В последний день, которым заканчивается повесть о Левине, Левин нашел то, что так мучительно искал, – он понял необходимость веры, и это открытие оживило его. Размышлял он вдали от дома и вернулся в семью, не переставая «радостно слышать полноту своего сердца». В тот же день, когда гроза застигла Кити в лесу, под старой липой, Левин показал всю остроту любви к жене, он умилялся вместе с нею в детской, но не оборвал нити своих задушевных мыслей.
«Что ты, ничем не расстроен? – сказала она, внимательно вглядываясь при свете звезд в его лицо.
Но она все-таки не рассмотрела бы его лица, если б опять молния, скрывшая звезды, не осветила его. При свете молнии она рассмотрела все его лицо и, увидав, что он спокоен и радостен, улыбнулась ему.
«Она понимает, – думал он, – она знает, о чем я думаю. Сказать ей или нет? Да, я скажу ей». Но в ту минуту, как он хотел начать говорить, она заговорила тоже.
– Вот что, Костя! Сделай одолжение, – сказала она, – поди в угловую и посмотри, как Сергею Ивановичу все устроили. Мне неловко. Поставили ли новый умывальник?
– Хорошо, я пойду непременно, – сказал Левин, вставая и целуя ее.
«Нет, не надо говорить, – подумал он, когда она прошла вперед его. – Это тайна, для меня одного нужная, важная и невыразимая словами».

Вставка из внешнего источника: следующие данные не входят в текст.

import Summits.AtomisticToContinuum.HydrodynamicLimit.Theorems.JParityClosureParityInBandEosExtension
import Summits.AtomisticToContinuum.HydrodynamicLimit.Theorems.InformationPercolationEngineChaosClosesEulerReadoutEvents
import HarnessLib

/-!
# Kinetic reduction (crux `ChaosClosesEuler`, stmt-AtomisticToContinuum-15141, line `Sketch`,
# stub `stub_kineticReduction`) — helper: the band-extension equation of state, uniformly in `σ`

WHAT. The deterministic BF18 shell `BF18ShellHS` runs with a band extension `(χ, f)` of the hard-sphere equation
of state supplied by `exists_hsEos_band_extension`, whose band edge `η₁` is stated per reduced diameter `σ`. The
frame of the conclusion `MollifiedCloseTimeAveraged` fixes its packing guard `∃ η₀` BEFORE `σ`; this file records
that the band edge of `exists_hsEos_band_extension` does not depend on `σ` (it is the band edge of the global
virial extension of the analytic germ `F` of `hsExcessFreeEnergy`, the scaling `ρ ↦ ρσ³` being applied afterwards):
`exists_hsEos_band_extension_uniform`. It also records the elementary facts on the cut equation of state
`F_c(η) = f_ex(min η η₁) + f_ex'(η₁)(η − η₁)₊` of the clamped local second law (stmt-13352) used by the reduction:
below the band edge it is `f_ex`, and `f_ex` is continuous on `[0, η₀ᵉ/2]`.

No named fact is invoked.
-/

noncomputable section

namespace Summit.AtomisticToContinuum.HydrodynamicLimit.Theorems.ChaosClosesEulerReduction

open Set MeasureTheory
open Literature.MathematicalPhysics.KineticTheory

/-- **The hard-sphere law, globally extended off the packing band, with a `σ`-INDEPENDENT band edge.** Under
`HsEosLowDensity` there is ONE band edge `η₁ > 0` such that for every reduced diameter `σ > 0` there are
`χ, f : ℝ → ℝ`, `C²` on `(0,∞)`, with the virial relation `χ ρ = 1 + ρ f'(ρ)`, the stability `(ρχ)' > 0`, `χ`
bounded, and agreeing with the hard-sphere law in the band: `f ρ = hsExcessFreeEnergy (ρσ³)`,
`χ ρ = hsCompressibility (ρσ³)` for `0 < ρ`, `ρσ³ ≤ η₁` (the proof of `exists_hsEos_band_extension`, with the
band edge chosen before `σ`). [folklore] -/
theorem exists_hsEos_band_extension_uniform
    (h : Summit.AtomisticToContinuum.HydrodynamicLimit.Theses.JParityClosure.HsEosLowDensity) :
    ∃ η₁ : ℝ, 0 < η₁ ∧ ∀ σ : ℝ, 0 < σ → ∃ χ f : ℝ → ℝ,
      ContDiffOn ℝ 2 χ (Ioi 0) ∧ ContDiffOn ℝ 2 f (Ioi 0) ∧
      (∀ ρ, 0 < ρ → χ ρ = 1 + ρ * deriv f ρ) ∧
      (∀ ρ, 0 < ρ → 0 < χ ρ + ρ * deriv χ ρ) ∧
      (∃ B : ℝ, ∀ ρ, 0 < ρ → |χ ρ| ≤ B) ∧
      (∀ ρ, 0 < ρ → ρ * σ ^ 3 ≤ η₁ →
        f ρ = hsExcessFreeEnergy (ρ * σ ^ 3) ∧ χ ρ = hsCompressibility (ρ * σ ^ 3)) := by
  -- adapted from `exists_hsEos_band_extension` (JParityClosureParityInBandEosExtension): the band edge `η₁` of
  -- `exists_global_virial_extension` is chosen from the germ `F` only, before the scaling by `σ³`
  obtain ⟨η₀, hη₀, F, hFa, hFeq, -, -, -⟩ := h
  have hF3 : ContDiffOn ℝ 3 F (Ioo (-η₀) η₀) := hFa.contDiffOn isOpen_Ioo.uniqueDiffOn
  obtain ⟨η₁, hη₁, hη₁η₀, χt, Ft, hχtc, hFtc, hvir, hstab, ⟨B, hB⟩, hFband, hχband⟩ :=
    exists_global_virial_extension hη₀ hF3
  refine ⟨η₁, hη₁, fun σ hσ => ?_⟩
  have hσ3 : 0 < σ ^ 3 := by positivity
  have hmaps : MapsTo (fun ρ : ℝ => ρ * σ ^ 3) (Ioi 0) (Ioi 0) := fun ρ hρ => mul_pos hρ hσ3
  have hsc : ContDiff ℝ 2 (fun ρ : ℝ => ρ * σ ^ 3) := contDiff_id.mul contDiff_const
  have hFtd : ∀ η, 0 < η → HasDerivAt Ft (deriv Ft η) η := fun η hη =>
    ((hFtc.differentiableOn (by norm_num)).differentiableAt (isOpen_Ioi.mem_nhds hη)).hasDerivAt
  have hχtd : ∀ η, 0 < η → HasDerivAt χt (deriv χt η) η := fun η hη =>
    ((hχtc.differentiableOn (by norm_num)).differentiableAt (isOpen_Ioi.mem_nhds hη)).hasDerivAt
  have hdf : ∀ ρ, 0 < ρ → deriv (fun r => Ft (r * σ ^ 3)) ρ = deriv Ft (ρ * σ ^ 3) * σ ^ 3 :=
    fun ρ hρ => ((hFtd _ (mul_pos hρ hσ3)).comp ρ (hasDerivAt_mul_const (σ ^ 3))).deriv
  have hdχ : ∀ ρ, 0 < ρ → deriv (fun r => χt (r * σ ^ 3)) ρ = deriv χt (ρ * σ ^ 3) * σ ^ 3 :=
    fun ρ hρ => ((hχtd _ (mul_pos hρ hσ3)).comp ρ (hasDerivAt_mul_const (σ ^ 3))).deriv
  refine ⟨fun ρ => χt (ρ * σ ^ 3), fun ρ => Ft (ρ * σ ^ 3),
    hχtc.comp hsc.contDiffOn hmaps, hFtc.comp hsc.contDiffOn hmaps, ?_, ?_, ⟨B, fun ρ hρ =>
      hB _ (mul_pos hρ hσ3)⟩, ?_⟩
  · intro ρ hρ
    beta_reduce
    rw [hdf ρ hρ, hvir _ (mul_pos hρ hσ3)]
    ring
  · intro ρ hρ
    beta_reduce
    rw [hdχ ρ hρ]
    have := hstab _ (mul_pos hρ hσ3)
    nlinarith [this]
  · intro ρ hρ hband
    have hη : ρ * σ ^ 3 ∈ Ioc 0 η₁ := ⟨mul_pos hρ hσ3, hband⟩
    have hηU : ρ * σ ^ 3 ∈ Ioo (-η₀) η₀ := ⟨by linarith [hη.1], by linarith [hη.2]⟩
    have hev : hsExcessFreeEnergy =ᶠ[nhds (ρ * σ ^ 3)] F := by
      have hIoo : Ioo (0 : ℝ) η₀ ∈ nhds (ρ * σ ^ 3) :=
        isOpen_Ioo.mem_nhds ⟨hη.1, hηU.2⟩
      exact Filter.eventually_of_mem hIoo fun x hx => hFeq ⟨hx.1.le, hx.2⟩
    refine ⟨?_, ?_⟩
    · beta_reduce
      rw [hFband _ hη]
      exact (hFeq ⟨hη.1.le, hηU.2⟩).symm
    · beta_reduce
      rw [hχband _ hη, hsCompressibility, hev.deriv_eq]

/-- **The band edge may be taken below any prescribed positive level** (shrinking the band keeps every
property). [folklore] -/
theorem exists_hsEos_band_extension_uniform_le
    (h : Summit.AtomisticToContinuum.HydrodynamicLimit.Theses.JParityClosure.HsEosLowDensity)
    {c : ℝ} (hc : 0 < c) :
    ∃ η₁ : ℝ, 0 < η₁ ∧ η₁ ≤ c ∧ ∀ σ : ℝ, 0 < σ → ∃ χ f : ℝ → ℝ,
      ContDiffOn ℝ 2 χ (Ioi 0) ∧ ContDiffOn ℝ 2 f (Ioi 0) ∧
      (∀ ρ, 0 < ρ → χ ρ = 1 + ρ * deriv f ρ) ∧
      (∀ ρ, 0 < ρ → 0 < χ ρ + ρ * deriv χ ρ) ∧
      (∃ B : ℝ, ∀ ρ, 0 < ρ → |χ ρ| ≤ B) ∧
      (∀ ρ, 0 < ρ → ρ * σ ^ 3 ≤ η₁ →
        f ρ = hsExcessFreeEnergy (ρ * σ ^ 3) ∧ χ ρ = hsCompressibility (ρ * σ ^ 3)) := by
  obtain ⟨η₁, hη₁, H⟩ := exists_hsEos_band_extension_uniform h
  refine ⟨min η₁ c, lt_min hη₁ hc, min_le_right _ _, fun σ hσ => ?_⟩
  obtain ⟨χ, f, h1, h2, h3, h4, h5, h6⟩ := H σ hσ
  exact ⟨χ, f, h1, h2, h3, h4, h5, fun ρ hρ hb => h6 ρ hρ (hb.trans (min_le_left _ _))⟩

/-- **Registered sub-goal `stub_reductionEos` (helper of `stub_kineticReduction`): the cut equation of state of the
clamped local second law below its band edge.** For `c ≤ η₁`, `F_c(c) = f_ex(min c η₁) + f_ex'(η₁) (c − η₁)₊ = f_ex(c)`:
on the density-cap event the clamped law (stmt-13352) and the band-extension shell evaluate the same free energy.
[folklore] -/
theorem stub_reductionEos : ∀ {η₁ c : ℝ}, c ≤ η₁ → hsExcessFreeEnergy (min c η₁) + deriv hsExcessFreeEnergy η₁ * max (c - η₁) 0 = hsExcessFreeEnergy c := by
  intro η₁ c hc
  rw [min_eq_left hc, max_eq_right (by linarith), mul_zero, add_zero]

/-- **Continuity of the excess free energy in the low-density band.** From the PROVED `HsEosLowDensity`:
`f_ex` is continuous on `[0, η₀ᵉ/2]` (it agrees on `[0, η₀ᵉ)` with a function analytic on `(−η₀ᵉ, η₀ᵉ)`).
[folklore] -/
theorem continuousOn_hsExcessFreeEnergy {η₀E : ℝ} (hη₀E : 0 < η₀E) {F : ℝ → ℝ}
    (hFan : AnalyticOnNhd ℝ F (Set.Ioo (-η₀E) η₀E)) (hFeq : Set.EqOn hsExcessFreeEnergy F (Set.Ico 0 η₀E)) :
    ContinuousOn hsExcessFreeEnergy (Set.Icc 0 (η₀E / 2)) := by
  have hsub : Set.Icc 0 (η₀E / 2) ⊆ Set.Ico 0 η₀E := fun a ha => ⟨ha.1, by linarith [ha.2]⟩
  have hF : ContinuousOn F (Set.Icc 0 (η₀E / 2)) :=
    hFan.continuousOn.mono (hsub.trans (Set.Ico_subset_Ioo_left (by linarith)))
  exact hF.congr fun a ha => hFeq (hsub ha)

/-- **The cut equation of state is continuous on `[0, ∞)`** when the band edge lies in `(0, η₀ᵉ/2]`: below the edge it
is `f_ex` (continuous there), above it is affine, and the two branches agree at the edge. [folklore] -/
theorem continuousOn_cutEos {η₀E : ℝ} (hη₀E : 0 < η₀E) {F : ℝ → ℝ}
    (hFan : AnalyticOnNhd ℝ F (Set.Ioo (-η₀E) η₀E)) (hFeq : Set.EqOn hsExcessFreeEnergy F (Set.Ico 0 η₀E))
    {η₁ : ℝ} (hη₁ : 0 < η₁) (hη₁E : η₁ ≤ η₀E / 2) :
    ContinuousOn (fun c => hsExcessFreeEnergy (min c η₁) + deriv hsExcessFreeEnergy η₁ * max (c - η₁) 0)
      (Set.Ici 0) := by
  have hfe := continuousOn_hsExcessFreeEnergy hη₀E hFan hFeq
  refine ContinuousOn.add ?_ ((continuous_const.mul ((continuous_id.sub continuous_const).max
    continuous_const)).continuousOn)
  refine hfe.comp (continuous_id.min continuous_const).continuousOn fun c hc => ?_
  exact ⟨le_min hc hη₁.le, (min_le_right _ _).trans hη₁E⟩

/-- **`f_ex` is bounded on the band** `[0, η₀ᵉ/2]`. [folklore] -/
theorem exists_bound_hsExcessFreeEnergy {η₀E : ℝ} (hη₀E : 0 < η₀E) {F : ℝ → ℝ}
    (hFan : AnalyticOnNhd ℝ F (Set.Ioo (-η₀E) η₀E)) (hFeq : Set.EqOn hsExcessFreeEnergy F (Set.Ico 0 η₀E)) :
    ∃ C : ℝ, 0 ≤ C ∧ ∀ a ∈ Set.Icc 0 (η₀E / 2), |hsExcessFreeEnergy a| ≤ C := by
  obtain ⟨C, hC⟩ := (isCompact_Icc : IsCompact (Set.Icc 0 (η₀E / 2))).exists_bound_of_continuousOn
    (continuousOn_hsExcessFreeEnergy hη₀E hFan hFeq)
  exact ⟨max C 0, le_max_right _ _, fun a ha => by
    rw [← Real.norm_eq_abs]; exact (hC a ha).trans (le_max_left _ _)⟩

end Summit.AtomisticToContinuum.HydrodynamicLimit.Theorems.ChaosClosesEulerReduction

end
/-!
# v1.7 `CoPH` EDITION (HISTORY-INDEXED RESIDUAL 𝐓-WEIGHTS, FINDING №9) of 8c″ — the `CoPR ↦ CoPH` image of this seat's v1.6 module `BalabanUVNodesN22AtGeneratedHistory13CoPR` (p540033), itself the
# `CoP ↦ CoPR` image of the v1.5 module (FINDING №8); role and decl list = the ‴ header of record below under T₇ ∘ T₆.
#
# WHY THIS FILE EXISTS (director-ym LINE №183 RULING H1ʰ ∕ №186 (α) ∕ №187 FILING GATES CLEARED, pub-ymgap INBOX l.20100 ∕ l.20321 ∕ l.20335; def-T LOCATED-9
# «HISTORY-BLIND RESIDUAL 𝐓-WEIGHT SLOT»: v1.6's run-indexed slot `Stage13RParams.Zr p` is still NARROWER than print — print's ζ(Ω^c_{k+1}) ([Balaban1988Convergent] p.257
# L31–34, p.267, (3.2)–(3.5), (3.23) p.270) is built from THE TERM's history (Ω, Λ, …); FINDING-№8 class one index further on the same axis).  def-T's FILE 27
# `Node00/Record13CoPH` (p537939) introduced `structure Stage13HParams extends Stage13RParams` with ONE new HISTORY-INDEXED field `Zh`, the guard `Stage13HParams.ZhUnity`,
# the proviso core `Stage13HParams.Provisos₁₃CoPH` (rows `zhLaws ∕ zhLocal` replacing `zrLaws ∕ zrLocal`), the datum `datumOfRecord₁₃CoPH`, the record class
# `IsRecordOfRecord₁₃CCoPH` and the one-way history-blind door `Stage13HParams.ofHistoryBlind` from v1.6; RR-2 re-keyed the datum key on it (`Node00/Record13DatumKeyCoPH`, p539151:
# `IsDatumOfRecord₁₃CCoPH ∕ CCoPHOn ∕ CCoPHN`, `IsRecordOfRecord₁₃CCoPHOn ∕ CCoPHN`, the guard of record `unityNondeg₁₃H`); plan presses rev 24 (⁷ = T₇(⁶), K3⁷ `SpineGivenEndpointR13SepCoPH`).
# A theorem binding `θ : Stage13RParams` cannot be applied at a `Stage13HParams` item tuple's datum, so every storey typed `∀ (θ : Stage13RParams F N) (hc :
# θ.Provisos₁₃CoPR F N), …` is re-keyed ONCE MORE; this file is the (T-RATE) pen's image of its own v1.6 module under def-T's KEY-RULE (T₇), token for token:
#   binder `Stage13RParams ↦ Stage13HParams` (readings `lit ∕ ne1`, residual maps `w1 ∕ ℓ₃ ∕ ne2`, regimes `Rg`, selectors `ksel`, tower families are typed over
#   `Stage13HParams`) · `θ.Provisos₁₃CoPR ↦ θ.Provisos₁₃CoPH` · `datumOfRecord₁₃CoPR ↦ datumOfRecord₁₃CoPH` · `(Is|is)(Datum|Record)OfRecord₁₃CCoPR(On|N) ↦ …₁₃CCoPH(On|N)` ·
#   guard `θ.ZrUnity ↦ θ.ZhUnity`, `Node00.unityNondeg₁₃R ↦ Node00.unityNondeg₁₃H` · THIS seat's stems `…₁₃CoPR… ↦ …₁₃CoPH…` (`RateReading₁₃CoPH`, `rateCarriersOfRecord₁₃CoPH`,
#   `RRec₁₃CoPH(On)`, `rRec₁₃CoPH…`, `readingOfRecord₁₃CoPH`, `…datumKey₁₃CoPH…`, `n22_tupleReadingOfRecordCoPH(On)…`; the unity-regime example face `…_zrUnity_iff ↦ …_zhUnity_iff`)
#   and module names `…13CoPR… ↦ …13CoPH…`.  NO new SITE-RULE: this lineage reads no 𝐓-weight slot; the θ-only ‴ bundle and closers (`u3OfRecord₁₃`, its faces,
#   `n22At_u3OfRecord₁₃_…`) and RR-2's `RateAssignment₁₃` stay applied at `θ.toStage13Params` exactly as in v1.6 (the parent view resolves through the two `extends`
#   levels; `θ.toStage12Params ∕ θ.γ ∕ θ.L`, `θ.Admissible F N`, `θ.SlotsNondegenerate₁₃ F N` likewise — unchanged text).
# Statements = the v1.6 statements under the map, proofs = the v1.6 proofs verbatim (kernel re-derivations BY NAME); the ‴ ∕ ⁗ ∕ Co ∕ CoP ∕ CoPR editions of this module
# stay in the tree as the aside items' context (nothing landed is edited or re-declared).  bg-BLIND and 𝐓-WEIGHT-BLIND as before — which is why the port is a token map.
#
# ITEM IDS: crux names ∕ item ids quoted in the ‴ header of record below are those of EARLIER revisions, asides now; this file is filed `--supports stmt-QuantumFields-20544`
# (K3⁷ `SpineGivenEndpointR13SepCoPH`, the K3 item of record per dag-lead WORDS-143 (pub-ymgap INBOX l.20907, rev 24∕25)) as a HELPER — count-neutral, no stub closed, N22 NOT discharged, no inhabitant of any key claimed (K0 OPEN at every edition), nothing of Bałaban
# asserted; one finite 𝕋⁴ programme at fixed ε — NOT continuum ∕ OS ∕ mass-gap ∕ Clay.
#
# ‴ HEADER OF RECORD FOLLOWS (token-mapped; its decl lists are this file's, the θ-only names above excepted):
#
# BalabanUVNodes ∕ node N22 AT THE ADMISSIBLE W1 READING OF THE STAGE-13 RECORD ON node00-def-W1's GENERATED RUN TOWERS `runTowers (fun k ↦ toClusterTower (G k))` —
# the SHARP SCHEMA PACKAGE at Stage 13: `S_N22 (RRec₁₃CoPH 𝔯)` ∕ `S_N22 (RRec₁₃CoPHOn 𝔯 Rg)` at every Stage-13 reading pinned to the admissible reading on the generated towers, and at
# the Stage-13 reading of record (module 6″) with the `ofRecordAdm` ∕ `ofRecordGen` W1 component ⟸ `S_N18` at the same reading + W1's per-step analyticity schemas BELOW the run
# length + ONE displayed complex sup-letter inequality + numerals ((J), coherence, readings ∕ transport clauses all discharged by construction)

Track A of `YM-PLAN.md` (cell `pub-ymgap`, HUMAN RULING D-0062), R134 seat `pub-ymgap-dag-n22-e` (s2 «`FadingMemory` by name from a modulus + knit at the record»), gen 5,
module 8c″ = the Stage-13 twin (`12 ↦ 13`) of the lineage's module 8c `…N22AtGeneratedHistory12Below.lean` (p489855) at the record OF RECORD (director-ym LINE №125 ∕ №133 ∕ №135;
route rev 17, K3‴ `SpineGivenEndpointR13` = stmt-QuantumFields-19912; dag-lead WORDS-133 ∕ 134 ∕ 135), with the stub level GENERALISED (like 9″c ∕ 7″) to every Stage-13 reading
carrying the W1 pin `hpin`.  THEOREMS ONLY; imports 8a″ (`…N22EdgeAtW1AdmReadingOfRecord13`, which brings 7″ ∕ 6″ ∕ 9″c ∕ layer B at ₁₃) and module 8c (for its STAGE-FREE §1–§2
`supLetterA_truncRun_toClusterTower_of_holo ∕ _of_schemasBelow` and node00-def-W1's `Node00/HistoryRecursionOfRecord` v1.2 ∕ `RateRecordW1MapsAdm` it brings — reused, not
re-declared); every proof is ONE application BY NAME; the Stage-13 bundle IS the Stage-12 bundle of the parent tuple (`u3OfRecord₁₃_eq_u3OfRecord₁₂`, `rfl`).  The generator `G`,
tables `sp`, strict class `Pplus`, transport `T₀`, gauge, letters `li` and the residual components `ne2 ∕ ne1` are read PER STAGE-13 TUPLE.  Restate-immune (no Theses import);
COUNT-NEUTRAL; `--supports` K3‴ as a helper.

WHAT IS KERNEL-CHECKED ([folklore]; 0 `def`, 0 `sorry`).
* §1 `n22At_u3OfRecord₁₃_ofRecordAdm_gen_of_n18Below_schemasBelow` (θ-form at one Stage-13 tuple on the generated run towers, sharp package).
* §2 `s_N22_rRec₁₃CoPH_w1_gen_of_s_N18_schemasBelow` (ANY `hpin`-reading, canonical home) · `s_N22_rRec₁₃CoPHOn_w1_gen_of_s_N18_schemasBelow` (regime home) ·
  `s_N22_readingOfRecord₁₃CoPH_gen_of_s_N18_schemasBelow` · `s_N22_readingOfRecord₁₃CoPHOn_gen_of_s_N18_schemasBelow` (the reading of record, `hpin := rfl`).
* §3 at W1's GENERATED tables `spGen` (`ReadingData.ofRecordGen`; the transport clause is W1's theorem `hT₀_spGen`): `n22At_u3OfRecord₁₃_ofRecordGen_gen_of_n18Below_schemasBelow` ·
  `s_N22_readingOfRecord₁₃CoPH_ofRecordGen_gen_of_s_N18_schemasBelow` · `s_N22_readingOfRecord₁₃CoPHOn_ofRecordGen_gen_of_s_N18_schemasBelow`.
* §4 IN THE K3‴ SKELETON's CURRENCY: `n22_tupleReadingOfRecordCoPH_gen_of_n18Below_schemasBelow` (N22's conjunct of `KeyedRates rr` at the level-selected tuple reading of
  record `rr := fun F θ hP g₀ os ↦ rateCarriersOfRecord₁₃CoPH (readingOfRecord₁₃CoPH …) F θ hP g₀ os (ksel F θ g₀ os)`, unguarded binder) · `n22_tupleReadingOfRecordCoPHOn_gen_…` (guarded, any `Rg`).

HONEST FRAMING.  N22's OWN displayed residual at this reading is ONE inequality schema on the object — the complex sup letter `‖recTerm (G k) (g[i ↦ z]) j X φ‖ ≤
li.A·li.μ^{j−1−i}·e^{−li.κ d_j X}` for `z` in a conj-symmetric open `Dk ⊇` the closed `li.r`-discs ((1.18) at COMPLEX values of one young coupling, NOT PRINTED) — plus W1's two
qualitative per-step schemas and `RecAdmissible` below the run length, `S_N18` at the same reading (dag-n18-d's lane) and numerals; the generator OF RECORD `G` is a PARAMETER
(node00-def-W1 ∕ def-B13 lanes); nothing of Bałaban's is asserted or instantiated — NE5 ∕ NE9 NOT PRINTED for d = 4 and NOT PROVED; no inhabitant of `IsDatumOfRecord₁₃CCoPH` claimed
(K0‴ `Record13Inhabited`, stmt-QuantumFields-19909, OPEN); N22 NOT discharged; counts UNMOVED (typed 28∕28 · discharged 5∕27, A 5∕28); one finite four-torus programme at fixed
`ε` — NOT ℝ⁴, NOT infinite volume, NOT OS, NOT a mass gap, NOT Clay.  No decl below carries a cite tag.
-/

noncomputable section
import Literature.NumberTheory.DiophantineGeometry.KroneckerSemigroup
import Literature.NumberTheory.DiophantineGeometry.SymmetricGroupRepsSignTwist
import Literature.Computability.Complexity.OccurrenceObstructionsIPSemigroup
import Literature.Combinatorics.Enumerative.DiscreteTomography
import HarnessLib
import Literature.Probability.Process.StableLikeJumpChainKernel
import Literature.Probability.Process.StableLikeJumpChainLattice
import HarnessLib

/-!
# Moments and kernel geometry for stable-like chains on `ℤ^d`

Support file for the proof of Bass–Levin 2002, Theorem 1.1
(`Literature.Probability.Process.bassLevin_thm_1_1`): geometric estimates feeding the
entropy–moment (Nash 1958) tightness argument that replaces Bass–Levin Thm 2.8 in our route.
For a Markov kernel `P` on `ℤ^d` with `P x y ≤ c₂ ‖x−y‖^{-(d+α)}` (and its powers `Q`):

* `one_step_moment` : `∑_u P w u (1+‖u−x‖)^β ≤ (1+‖w−x‖)^β + C₁` for `0 < β < α`, `β ≤ 1`;
* `kpow_moment_summable` : the moments `M(k) = ∑_z Q k x z (1+‖z−x‖)^β` are finite and
  `M(k+1) ≤ M(k) + C₁`;
* `kpow_two_upper` : `Q 2 y z ≤ C ‖y−z‖^{-(d+α)}` for `y ≠ z` (reversible kernel);
* `gamma_bound` : the "carré du champ" of `z ↦ (1+‖z−x‖)^β` under the two-step kernel,
  `∑_z Q 2 y z ((1+‖y−x‖)^β − (1+‖z−x‖)^β)² ≤ C (1+‖y−x‖)^{2β−α}` for `2β < α`;
* `inverse_moment_bound` : anti-concentration from an on-diagonal bound,
  `∑_z Q n x z (1+‖z−x‖)^{-γ} ≤ C n^{-γ/α}` (`0 < γ < d`... here `γ ≤ 1 ≤ d`).

All constants are explicit but only their positivity/finiteness matters. [folklore]

## References
* R. F. Bass, D. A. Levin, *Transition probabilities for symmetric jump processes*,
  Trans. Amer. Math. Soc. 354 (2002) 2933–2953, §2 (Thm 2.8) — the statement these estimates
  serve to replace.
* J. Nash, *Continuity of solutions of parabolic and elliptic equations*, Amer. J. Math. 80
  (1958) 931–954 (moment bound).
-/

noncomputable section

namespace Literature.Probability.Process

open scoped BigOperators

variable {d : ℕ} {P : (Fin d → ℤ) → (Fin d → ℤ) → ℝ} {Q : ℕ → (Fin d → ℤ) → (Fin d → ℤ) → ℝ}
  {μ : (Fin d → ℤ) → ℝ} {m M c₁ c₂ α : ℝ}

Все то же было и с Толстым.
Он ревниво оберегает свою тайну, один живет ею. Он понял необходимость веры, но разумом не может принять ее и, чтобы рассеять свои сомнения, летом 1877 года предпринимает вместе с Н. Н. Страховым поездку в Оптину Пустынь [180] . От свидания с монахами зависит все его душевное состояние, но в письме к жене, «после 4-х часов всенощной», он ни слова не упоминает о цели паломничества, касается лишь внешней стороны путешествия, а в конце приписывает: «Я здоров и мне очень приятно, хорошо. Ужасно жалел, что Саша [181] с нами не поехал. Только дай Бог, чтобы ты была здорова и ничто тебя не тревожило. До свиданья, душенька» [182] .
Посещение монастыря ничего Толстому не разъяснило. Хотя он и решил безоговорочно следовать всем предписаниям церкви, «стал соблюдать посты, ездить в церковь и молиться Богу» [183] , но он не может заглушить в себе противоречий, такая вера не удовлетворяет его, и он впадает опять в прежнее состояние.
«Левочка что-то мрачен; или целыми днями на охоте, или сидит в другой комнате, молча, и читает; если спорит и говорит, то мрачно и не весело».
Он «что-то не весел и жалуется на ревматические боли то в руках, то в ногах, и часто повторяет, что старость пришла. А, право, не мудрено себя и молодому почувствовать стариком при нашей деревенской и особенно осенней и зимней обстановке», – дает свое заключение Софья Андреевна.
«Здоровье Левочки плохо, гораздо хуже, чем я ожидала. Боль в боку постоянная, кашель, слабость, и вчера была даже лихорадка. Я стараюсь молчать, никуда не звать, ничего не советовать; мне столько раз за это доставалось, хотя я сама убеждена, что дело плохо и что надо бы ехать в теплый климат… Как бы я поехала к вам туда, – пишет Софья Андреевна сестре на Кавказ. – Мне кажется, я везде бы устроилась, всюду бы мне было лучше, чем тут, в этих постылых яснополянских стенах. Ты мне написала такое длинное, интересное письмо, а что же мое-то письмо: только жалобы глупые и скука, и ничего интересного.